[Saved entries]
import Literature.MathematicalPhysics.QuantumLattice.GrassmannGramFormAlgebra
import HarnessLib

/-!
# Zero extension of a charged Gram form to inert (spectator) labels: `fromBlocks C 0 0 0` on `Γ ⊕ ρ` keeps the Gram constant, the row sums and the sup

Topic `MathematicalPhysics/QuantumLattice`; continuation of `GrassmannGramFormAlgebra` (`isGramBoundedR_of_gram`, `isGramBoundedR_blockCopies_of_gram`).
When a Gaussian step is re-expressed with spectator generators (`GrassmannSpectatorReadout`: the covariance of the enlarged algebra `Γ ⊕ ρ` is
`fromBlocks C 0 0 0`, the spectators do not fluctuate), the step's covariance data are those of `C`: the charged Gram form `contr C X̄ Y = ⟨f X̄, g Y⟩` extends
by `0` to the spectators (BGM 2006 (2.80): the Gram representation is label-wise), every row/column sum of `‖·‖ × weight` over `Γ ⊕ ρ` is the corresponding
sum over `Γ` (or `0`), and the sup of the entries is unchanged.

* `fromBlocks_zero_apply_inl_inl` / `…_of_isRight_left` / `…_of_isRight_right` — the entries; `contr_fromBlocks_zero_inl_inl`, `contr_fromBlocks_zero_eq_zero_left/right`;
* **`isGramBoundedR_fromBlocks_zero_of_gram`** — a charged Gram form of `C` with constant `κ` gives `IsGramBoundedR (fromBlocks C 0 0 0) κ`;
* **`rowSum_fromBlocks_zero_le`**, **`colSum_fromBlocks_zero_le`** — weighted row/column sums of `‖fromBlocks C 0 0 0‖` from those of `‖C‖` (weight pulled back along `inl`);
* `norm_fromBlocks_zero_le` — the sup bound.

Everything is proved; no definition, no named fact.

## Sources
G. Benfatto, A. Giuliani, V. Mastropietro, Ann. Henri Poincaré 7 (2006) 809–898, (2.67), (2.80) [`BenfattoGiulianiMastropietro2006`];
W. de Siqueira Pedra, M. Salmhofer, Comm. Math. Phys. 282 (2008) 797–818, Thm 1.3 [`PedraSalmhofer2008`].
-/

noncomputable section

namespace Literature.MathematicalPhysics.QuantumLattice

open GrassmannAlgebra Finset
open scoped InnerProductSpace

universe u

variable {𝕜 : Type*} [RCLike 𝕜]
variable {E₁ : Type*} [NormedAddCommGroup E₁] [InnerProductSpace 𝕜 E₁]
variable {Γ : Type u} [Fintype Γ] {ρ : Type} [Fintype ρ]

/-! ### The entries and the two-point function of the zero extension -/

omit [Fintype Γ] [Fintype ρ] in
/-- The `inl/inl` block is `C`. [cite: BenfattoGiulianiMastropietro2006, (2.67)] -/
theorem fromBlocks_zero_apply_inl_inl (C : Matrix Γ Γ 𝕜) (X Y : Γ) :
    (Matrix.fromBlocks C (0 : Matrix Γ ρ 𝕜) (0 : Matrix ρ Γ 𝕜) (0 : Matrix ρ ρ 𝕜)) (Sum.inl X) (Sum.inl Y) = C X Y := rfl

omit [Fintype Γ] [Fintype ρ] in
/-- A spectator row vanishes. [cite: BenfattoGiulianiMastropietro2006, (2.67)] -/
theorem fromBlocks_zero_apply_inr_left (C : Matrix Γ Γ 𝕜) (a : ρ) (Y' : Γ ⊕ ρ) :
    (Matrix.fromBlocks C (0 : Matrix Γ ρ 𝕜) (0 : Matrix ρ Γ 𝕜) (0 : Matrix ρ ρ 𝕜)) (Sum.inr a) Y' = 0 := by
  cases Y' <;> rfl

omit [Fintype Γ] [Fintype ρ] in
/-- A spectator column vanishes. [cite: BenfattoGiulianiMastropietro2006, (2.67)] -/
theorem fromBlocks_zero_apply_inr_right (C : Matrix Γ Γ 𝕜) (X' : Γ ⊕ ρ) (a : ρ) :
    (Matrix.fromBlocks C (0 : Matrix Γ ρ 𝕜) (0 : Matrix ρ Γ 𝕜) (0 : Matrix ρ ρ 𝕜)) X' (Sum.inr a) = 0 := by
  cases X' <;> rfl

omit [Fintype Γ] [Fintype ρ] in
/-- The two-point function of the zero extension on the `inl/inl` block is that of `C`. [cite: BenfattoGiulianiMastropietro2006, (2.67)] -/
theorem contr_fromBlocks_zero_inl_inl (C : Matrix Γ Γ 𝕜) (X Y : Γ) :
    contr 𝕜 (Matrix.fromBlocks C (0 : Matrix Γ ρ 𝕜) (0 : Matrix ρ Γ 𝕜) (0 : Matrix ρ ρ 𝕜)) (Sum.inl X) (Sum.inl Y) = contr 𝕜 C X Y := by
  rw [contr_apply, contr_apply, fromBlocks_zero_apply_inl_inl, fromBlocks_zero_apply_inl_inl]

omit [Fintype Γ] [Fintype ρ] in
/-- The two-point function vanishes on a spectator row. [cite: BenfattoGiulianiMastropietro2006, (2.67)] -/
theorem contr_fromBlocks_zero_eq_zero_left (C : Matrix Γ Γ 𝕜) (a : ρ) (Y' : Γ ⊕ ρ) :
    contr 𝕜 (Matrix.fromBlocks C (0 : Matrix Γ ρ 𝕜) (0 : Matrix ρ Γ 𝕜) (0 : Matrix ρ ρ 𝕜)) (Sum.inr a) Y' = 0 := by
  rw [contr_apply, fromBlocks_zero_apply_inr_left, fromBlocks_zero_apply_inr_right, sub_zero, mul_zero]

omit [Fintype Γ] [Fintype ρ] in
/-- The two-point function vanishes on a spectator column. [cite: BenfattoGiulianiMastropietro2006, (2.67)] -/
theorem contr_fromBlocks_zero_eq_zero_right (C : Matrix Γ Γ 𝕜) (X' : Γ ⊕ ρ) (a : ρ) :
    contr 𝕜 (Matrix.fromBlocks C (0 : Matrix Γ ρ 𝕜) (0 : Matrix ρ Γ 𝕜) (0 : Matrix ρ ρ 𝕜)) X' (Sum.inr a) = 0 := by
  rw [contr_apply, fromBlocks_zero_apply_inr_left, fromBlocks_zero_apply_inr_right, sub_zero, mul_zero]

/-! ### The Gram constant -/

/-- **THE ZERO EXTENSION OF A CHARGED GRAM FORM IS REPLICA-GRAM-BOUNDED WITH THE SAME CONSTANT**: if `C` vanishes on equal charges (`q`) and
`contr C X̄ Y = ⟨f X̄, g Y⟩` with `‖f‖, ‖g‖ ≤ κ`, then `fromBlocks C 0 0 0` on `Γ ⊕ ρ` (spectators with any charge assignment `qρ`) is `IsGramBoundedR` with constant `κ`
— the vectors extend by `0`. [cite: BenfattoGiulianiMastropietro2006, (2.80)] -/
theorem isGramBoundedR_fromBlocks_zero_of_gram (q : Γ → Bool) (qρ : ρ → Bool) (C : Matrix Γ Γ 𝕜) (hC : ∀ X Y, q X = q Y → C X Y = 0)
    (f g : Γ → E₁) {κ : ℝ} (hκ : 0 ≤ κ) (hf : ∀ X, q X = true → ‖f X‖ ≤ κ) (hg : ∀ Y, q Y = false → ‖g Y‖ ≤ κ)
    (hG : ∀ X Y, q X = true → q Y = false → contr 𝕜 C X Y = ⟪f X, g Y⟫_𝕜) :
    IsGramBoundedR (Matrix.fromBlocks C (0 : Matrix Γ ρ 𝕜) (0 : Matrix ρ Γ 𝕜) (0 : Matrix ρ ρ 𝕜)) κ := by
  refine isGramBoundedR_of_gram (Sum.elim q qρ) _ (fun X' Y' hXY => ?_) (Sum.elim f (fun _ => 0)) (Sum.elim g (fun _ => 0)) hκ
    (fun X' hX => ?_) (fun Y' hY => ?_) (fun X' Y' hX hY => ?_)
  · rcases X' with X | a
    · rcases Y' with Y | b
      · exact hC X Y hXY
      · exact fromBlocks_zero_apply_inr_right C _ b
    · exact fromBlocks_zero_apply_inr_left C a Y'
  · rcases X' with X | a
    · exact hf X hX
    · simp only [Sum.elim_inr, norm_zero]; exact hκ
  · rcases Y' with Y | b
    · exact hg Y hY
    · simp only [Sum.elim_inr, norm_zero]; exact hκ
  · rcases X' with X | a
    · rcases Y' with Y | b
      · rw [contr_fromBlocks_zero_inl_inl]; exact hG X Y hX hY
      · rw [contr_fromBlocks_zero_eq_zero_right]; simp
    · rw [contr_fromBlocks_zero_eq_zero_left]; simp

/-! ### Row and column sums, sup -/

/-- **Weighted row sums of the zero extension**: if `Σ_Y ‖C X Y‖·w (inl X) (inl Y) ≤ α` for every `X` and `0 ≤ α`, then
`Σ_{Y'} ‖(fromBlocks C 0 0 0) X' Y'‖·w X' Y' ≤ α` for every `X' : Γ ⊕ ρ`. [cite: BenfattoGiulianiMastropietro2006, (2.80)] -/
theorem rowSum_fromBlocks_zero_le (C : Matrix Γ Γ 𝕜) (w : Γ ⊕ ρ → Γ ⊕ ρ → ℝ) {α : ℝ} (hα : 0 ≤ α)
    (hrow : ∀ X, ∑ Y, ‖C X Y‖ * w (Sum.inl X) (Sum.inl Y) ≤ α) (X' : Γ ⊕ ρ) :
    ∑ Y', ‖(Matrix.fromBlocks C (0 : Matrix Γ ρ 𝕜) (0 : Matrix ρ Γ 𝕜) (0 : Matrix ρ ρ 𝕜)) X' Y'‖ * w X' Y' ≤ α := by
  rw [Fintype.sum_sum_type]
  rcases X' with X | a
  · simp only [fromBlocks_zero_apply_inl_inl, fromBlocks_zero_apply_inr_right, norm_zero, zero_mul, sum_const_zero, add_zero]
    exact hrow X
  · simp only [fromBlocks_zero_apply_inr_left, norm_zero, zero_mul, sum_const_zero, add_zero]
    exact hα

/-- **Weighted column sums of the zero extension.** [cite: BenfattoGiulianiMastropietro2006, (2.80)] -/
theorem colSum_fromBlocks_zero_le (C : Matrix Γ Γ 𝕜) (w : Γ ⊕ ρ → Γ ⊕ ρ → ℝ) {α : ℝ} (hα : 0 ≤ α)
    (hcol : ∀ Y, ∑ X, ‖C X Y‖ * w (Sum.inl X) (Sum.inl Y) ≤ α) (Y' : Γ ⊕ ρ) :
    ∑ X', ‖(Matrix.fromBlocks C (0 : Matrix Γ ρ 𝕜) (0 : Matrix ρ Γ 𝕜) (0 : Matrix ρ ρ 𝕜)) X' Y'‖ * w X' Y' ≤ α := by
  rw [Fintype.sum_sum_type]
  rcases Y' with Y | b
  · simp only [fromBlocks_zero_apply_inl_inl, fromBlocks_zero_apply_inr_left, norm_zero, zero_mul, sum_const_zero, add_zero]
    exact hcol Y
  · simp only [fromBlocks_zero_apply_inr_right, norm_zero, zero_mul, sum_const_zero, add_zero]
    exact hα

omit [Fintype Γ] [Fintype ρ] in
/-- **The sup of the zero extension**: `‖(fromBlocks C 0 0 0) X' Y'‖ ≤ s` whenever `‖C X Y‖ ≤ s` for all `X, Y` and `0 ≤ s`. [cite: BenfattoGiulianiMastropietro2006, (2.80)] -/
theorem norm_fromBlocks_zero_le (C : Matrix Γ Γ 𝕜) {s : ℝ} (hs0 : 0 ≤ s) (hs : ∀ X Y, ‖C X Y‖ ≤ s) (X' Y' : Γ ⊕ ρ) :
    ‖(Matrix.fromBlocks C (0 : Matrix Γ ρ 𝕜) (0 : Matrix ρ Γ 𝕜) (0 : Matrix ρ ρ 𝕜)) X' Y'‖ ≤ s := by
  rcases X' with X | a
  · rcases Y' with Y | b
    · exact hs X Y
    · rw [fromBlocks_zero_apply_inr_right, norm_zero]; exact hs0
  · rw [fromBlocks_zero_apply_inr_left, norm_zero]; exact hs0

end Literature.MathematicalPhysics.QuantumLattice

end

Task to carry out: Your answer is a single number: the count of lines in the records holding the string "variable".

Output for this exercise: 3